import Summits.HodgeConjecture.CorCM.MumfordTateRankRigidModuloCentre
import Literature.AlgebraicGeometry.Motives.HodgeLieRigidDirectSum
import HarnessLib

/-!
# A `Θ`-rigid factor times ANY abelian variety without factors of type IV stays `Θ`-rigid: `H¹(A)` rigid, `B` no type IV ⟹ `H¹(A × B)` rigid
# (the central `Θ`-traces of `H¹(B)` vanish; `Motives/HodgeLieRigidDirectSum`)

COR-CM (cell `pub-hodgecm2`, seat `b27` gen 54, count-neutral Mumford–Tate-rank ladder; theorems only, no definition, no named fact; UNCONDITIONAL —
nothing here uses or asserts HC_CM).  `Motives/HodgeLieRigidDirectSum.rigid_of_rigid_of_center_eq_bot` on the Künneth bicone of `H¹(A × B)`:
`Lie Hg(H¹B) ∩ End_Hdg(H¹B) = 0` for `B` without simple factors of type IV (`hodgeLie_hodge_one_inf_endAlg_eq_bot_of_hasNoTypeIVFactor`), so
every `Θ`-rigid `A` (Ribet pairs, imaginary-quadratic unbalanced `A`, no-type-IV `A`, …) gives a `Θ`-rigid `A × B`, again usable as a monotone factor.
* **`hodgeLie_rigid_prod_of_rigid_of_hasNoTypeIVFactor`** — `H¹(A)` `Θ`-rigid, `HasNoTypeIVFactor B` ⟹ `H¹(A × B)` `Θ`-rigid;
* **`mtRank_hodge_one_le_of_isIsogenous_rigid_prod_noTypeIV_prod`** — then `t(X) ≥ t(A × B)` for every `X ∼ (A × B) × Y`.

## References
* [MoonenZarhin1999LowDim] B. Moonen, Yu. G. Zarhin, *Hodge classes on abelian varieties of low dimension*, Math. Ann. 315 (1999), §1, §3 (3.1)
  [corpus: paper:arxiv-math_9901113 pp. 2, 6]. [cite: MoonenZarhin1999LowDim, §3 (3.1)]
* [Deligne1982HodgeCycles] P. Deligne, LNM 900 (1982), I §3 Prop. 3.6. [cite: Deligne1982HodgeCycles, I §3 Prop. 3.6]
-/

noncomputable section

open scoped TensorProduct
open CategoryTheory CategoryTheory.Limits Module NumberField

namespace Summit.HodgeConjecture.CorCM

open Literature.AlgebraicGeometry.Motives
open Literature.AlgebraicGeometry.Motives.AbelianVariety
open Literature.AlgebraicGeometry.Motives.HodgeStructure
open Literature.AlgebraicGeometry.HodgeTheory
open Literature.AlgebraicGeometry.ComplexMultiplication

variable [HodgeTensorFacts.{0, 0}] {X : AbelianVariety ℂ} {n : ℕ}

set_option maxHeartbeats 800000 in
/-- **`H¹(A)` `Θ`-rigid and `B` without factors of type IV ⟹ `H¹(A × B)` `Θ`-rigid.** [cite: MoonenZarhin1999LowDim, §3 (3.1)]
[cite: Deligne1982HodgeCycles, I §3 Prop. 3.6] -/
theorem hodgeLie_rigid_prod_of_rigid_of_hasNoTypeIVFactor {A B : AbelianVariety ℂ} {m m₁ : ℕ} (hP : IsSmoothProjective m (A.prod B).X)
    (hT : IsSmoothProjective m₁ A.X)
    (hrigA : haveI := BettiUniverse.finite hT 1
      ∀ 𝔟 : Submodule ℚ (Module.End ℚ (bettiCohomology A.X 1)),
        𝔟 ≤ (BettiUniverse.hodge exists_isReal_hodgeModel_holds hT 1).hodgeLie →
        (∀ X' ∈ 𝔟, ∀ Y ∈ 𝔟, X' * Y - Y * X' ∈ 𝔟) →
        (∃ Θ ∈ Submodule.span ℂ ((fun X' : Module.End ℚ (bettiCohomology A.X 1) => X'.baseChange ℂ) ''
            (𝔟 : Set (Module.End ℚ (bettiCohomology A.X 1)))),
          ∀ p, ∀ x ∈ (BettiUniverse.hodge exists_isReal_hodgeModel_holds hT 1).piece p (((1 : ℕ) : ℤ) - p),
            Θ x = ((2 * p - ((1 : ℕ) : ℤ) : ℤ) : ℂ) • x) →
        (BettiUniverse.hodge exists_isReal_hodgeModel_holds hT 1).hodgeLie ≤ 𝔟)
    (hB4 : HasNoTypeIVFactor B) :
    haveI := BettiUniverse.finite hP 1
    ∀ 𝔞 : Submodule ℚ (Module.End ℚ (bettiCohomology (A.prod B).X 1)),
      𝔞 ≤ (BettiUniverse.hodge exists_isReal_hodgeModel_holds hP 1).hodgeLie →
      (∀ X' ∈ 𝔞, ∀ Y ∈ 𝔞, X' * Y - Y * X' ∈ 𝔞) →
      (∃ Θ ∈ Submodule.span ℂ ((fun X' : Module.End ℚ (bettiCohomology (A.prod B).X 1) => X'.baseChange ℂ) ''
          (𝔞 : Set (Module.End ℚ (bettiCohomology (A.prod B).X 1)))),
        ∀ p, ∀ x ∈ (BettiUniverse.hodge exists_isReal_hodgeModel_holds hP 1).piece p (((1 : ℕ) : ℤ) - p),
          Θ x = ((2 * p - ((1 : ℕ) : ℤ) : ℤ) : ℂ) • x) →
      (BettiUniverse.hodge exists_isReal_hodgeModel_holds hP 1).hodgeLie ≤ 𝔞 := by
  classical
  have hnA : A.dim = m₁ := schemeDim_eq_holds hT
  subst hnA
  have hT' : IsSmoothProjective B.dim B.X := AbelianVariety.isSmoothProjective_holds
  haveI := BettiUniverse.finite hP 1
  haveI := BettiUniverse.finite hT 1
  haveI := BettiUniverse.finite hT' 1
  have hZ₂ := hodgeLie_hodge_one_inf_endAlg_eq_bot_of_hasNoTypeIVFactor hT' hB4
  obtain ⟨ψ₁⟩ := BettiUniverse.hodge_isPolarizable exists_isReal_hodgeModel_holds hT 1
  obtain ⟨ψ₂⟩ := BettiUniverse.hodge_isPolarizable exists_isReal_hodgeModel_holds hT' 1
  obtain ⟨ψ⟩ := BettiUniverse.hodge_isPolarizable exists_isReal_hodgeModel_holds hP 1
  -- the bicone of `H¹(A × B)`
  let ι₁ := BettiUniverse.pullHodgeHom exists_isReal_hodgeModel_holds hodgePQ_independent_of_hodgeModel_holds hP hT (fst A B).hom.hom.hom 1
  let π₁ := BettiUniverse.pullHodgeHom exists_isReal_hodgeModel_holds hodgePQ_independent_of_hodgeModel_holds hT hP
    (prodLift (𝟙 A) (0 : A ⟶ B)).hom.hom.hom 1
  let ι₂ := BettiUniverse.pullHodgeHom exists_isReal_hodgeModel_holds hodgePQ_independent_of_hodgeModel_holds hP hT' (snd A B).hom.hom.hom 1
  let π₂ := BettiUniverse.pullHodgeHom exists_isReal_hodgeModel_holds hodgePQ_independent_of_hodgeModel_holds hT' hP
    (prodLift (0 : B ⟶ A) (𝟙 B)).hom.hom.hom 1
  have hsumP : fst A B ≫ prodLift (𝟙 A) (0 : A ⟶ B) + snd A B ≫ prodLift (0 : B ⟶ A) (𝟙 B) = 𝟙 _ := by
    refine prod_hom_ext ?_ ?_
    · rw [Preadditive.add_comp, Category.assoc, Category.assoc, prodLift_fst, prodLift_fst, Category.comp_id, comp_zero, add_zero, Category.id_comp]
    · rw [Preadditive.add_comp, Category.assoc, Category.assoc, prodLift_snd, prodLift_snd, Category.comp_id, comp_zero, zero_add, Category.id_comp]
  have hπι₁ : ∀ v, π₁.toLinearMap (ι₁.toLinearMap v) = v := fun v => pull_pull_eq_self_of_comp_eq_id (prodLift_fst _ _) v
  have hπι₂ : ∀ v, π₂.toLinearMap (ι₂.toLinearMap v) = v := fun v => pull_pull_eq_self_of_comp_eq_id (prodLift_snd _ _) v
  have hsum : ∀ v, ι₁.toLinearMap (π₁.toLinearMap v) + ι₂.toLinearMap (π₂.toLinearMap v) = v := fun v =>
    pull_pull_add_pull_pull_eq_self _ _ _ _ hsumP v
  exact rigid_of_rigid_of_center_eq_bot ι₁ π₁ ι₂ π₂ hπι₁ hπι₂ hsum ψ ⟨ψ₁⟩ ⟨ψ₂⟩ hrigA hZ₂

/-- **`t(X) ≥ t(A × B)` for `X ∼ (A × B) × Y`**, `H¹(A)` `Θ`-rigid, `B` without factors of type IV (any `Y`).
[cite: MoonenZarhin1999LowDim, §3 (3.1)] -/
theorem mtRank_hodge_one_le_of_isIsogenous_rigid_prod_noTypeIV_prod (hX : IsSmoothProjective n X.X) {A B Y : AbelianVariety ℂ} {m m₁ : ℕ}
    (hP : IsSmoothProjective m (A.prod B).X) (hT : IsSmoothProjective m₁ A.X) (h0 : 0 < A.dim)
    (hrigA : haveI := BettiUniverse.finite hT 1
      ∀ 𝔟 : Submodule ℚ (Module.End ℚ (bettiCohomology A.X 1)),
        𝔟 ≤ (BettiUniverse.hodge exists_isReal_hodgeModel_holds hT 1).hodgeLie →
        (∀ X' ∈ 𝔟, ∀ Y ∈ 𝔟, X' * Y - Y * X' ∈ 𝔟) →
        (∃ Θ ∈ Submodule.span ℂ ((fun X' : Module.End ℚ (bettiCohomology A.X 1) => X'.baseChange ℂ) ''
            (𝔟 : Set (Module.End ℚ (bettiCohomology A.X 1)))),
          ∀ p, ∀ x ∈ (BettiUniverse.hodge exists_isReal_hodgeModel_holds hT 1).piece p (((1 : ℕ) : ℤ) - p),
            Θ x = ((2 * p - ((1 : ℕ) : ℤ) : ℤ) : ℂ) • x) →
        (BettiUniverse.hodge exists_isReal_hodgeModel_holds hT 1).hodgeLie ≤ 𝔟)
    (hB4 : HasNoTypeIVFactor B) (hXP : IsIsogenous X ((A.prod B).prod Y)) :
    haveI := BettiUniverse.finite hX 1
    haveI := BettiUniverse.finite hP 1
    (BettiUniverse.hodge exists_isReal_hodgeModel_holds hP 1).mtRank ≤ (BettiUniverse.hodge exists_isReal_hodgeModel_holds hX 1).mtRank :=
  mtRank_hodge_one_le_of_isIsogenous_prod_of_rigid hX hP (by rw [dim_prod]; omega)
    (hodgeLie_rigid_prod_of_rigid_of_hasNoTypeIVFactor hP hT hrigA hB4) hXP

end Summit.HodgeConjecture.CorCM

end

....

About this exercise ▸ Write out exactly the lines above from the line with "open scoped TensorProduct" through the line with "have hT' : IsSmoothProjective", both of them included, and leave out all other lines.

Solution for this exercise ▸
open scoped TensorProduct
open CategoryTheory CategoryTheory.Limits Module NumberField

namespace Summit.HodgeConjecture.CorCM

open Literature.AlgebraicGeometry.Motives
open Literature.AlgebraicGeometry.Motives.AbelianVariety
open Literature.AlgebraicGeometry.Motives.HodgeStructure
open Literature.AlgebraicGeometry.HodgeTheory
open Literature.AlgebraicGeometry.ComplexMultiplication

variable [HodgeTensorFacts.{0, 0}] {X : AbelianVariety ℂ} {n : ℕ}

set_option maxHeartbeats 800000 in
/-- **`H¹(A)` `Θ`-rigid and `B` without factors of type IV ⟹ `H¹(A × B)` `Θ`-rigid.** [cite: MoonenZarhin1999LowDim, §3 (3.1)]
[cite: Deligne1982HodgeCycles, I §3 Prop. 3.6] -/
theorem hodgeLie_rigid_prod_of_rigid_of_hasNoTypeIVFactor {A B : AbelianVariety ℂ} {m m₁ : ℕ} (hP : IsSmoothProjective m (A.prod B).X)
    (hT : IsSmoothProjective m₁ A.X)
    (hrigA : haveI := BettiUniverse.finite hT 1
      ∀ 𝔟 : Submodule ℚ (Module.End ℚ (bettiCohomology A.X 1)),
        𝔟 ≤ (BettiUniverse.hodge exists_isReal_hodgeModel_holds hT 1).hodgeLie →
        (∀ X' ∈ 𝔟, ∀ Y ∈ 𝔟, X' * Y - Y * X' ∈ 𝔟) →
        (∃ Θ ∈ Submodule.span ℂ ((fun X' : Module.End ℚ (bettiCohomology A.X 1) => X'.baseChange ℂ) ''
            (𝔟 : Set (Module.End ℚ (bettiCohomology A.X 1)))),
          ∀ p, ∀ x ∈ (BettiUniverse.hodge exists_isReal_hodgeModel_holds hT 1).piece p (((1 : ℕ) : ℤ) - p),
            Θ x = ((2 * p - ((1 : ℕ) : ℤ) : ℤ) : ℂ) • x) →
        (BettiUniverse.hodge exists_isReal_hodgeModel_holds hT 1).hodgeLie ≤ 𝔟)
    (hB4 : HasNoTypeIVFactor B) :
    haveI := BettiUniverse.finite hP 1
    ∀ 𝔞 : Submodule ℚ (Module.End ℚ (bettiCohomology (A.prod B).X 1)),
      𝔞 ≤ (BettiUniverse.hodge exists_isReal_hodgeModel_holds hP 1).hodgeLie →
      (∀ X' ∈ 𝔞, ∀ Y ∈ 𝔞, X' * Y - Y * X' ∈ 𝔞) →
      (∃ Θ ∈ Submodule.span ℂ ((fun X' : Module.End ℚ (bettiCohomology (A.prod B).X 1) => X'.baseChange ℂ) ''
          (𝔞 : Set (Module.End ℚ (bettiCohomology (A.prod B).X 1)))),
        ∀ p, ∀ x ∈ (BettiUniverse.hodge exists_isReal_hodgeModel_holds hP 1).piece p (((1 : ℕ) : ℤ) - p),
          Θ x = ((2 * p - ((1 : ℕ) : ℤ) : ℤ) : ℂ) • x) →
      (BettiUniverse.hodge exists_isReal_hodgeModel_holds hP 1).hodgeLie ≤ 𝔞 := by
  classical
  have hnA : A.dim = m₁ := schemeDim_eq_holds hT
  subst hnA
  have hT' : IsSmoothProjective B.dim B.X := AbelianVariety.isSmoothProjective_holds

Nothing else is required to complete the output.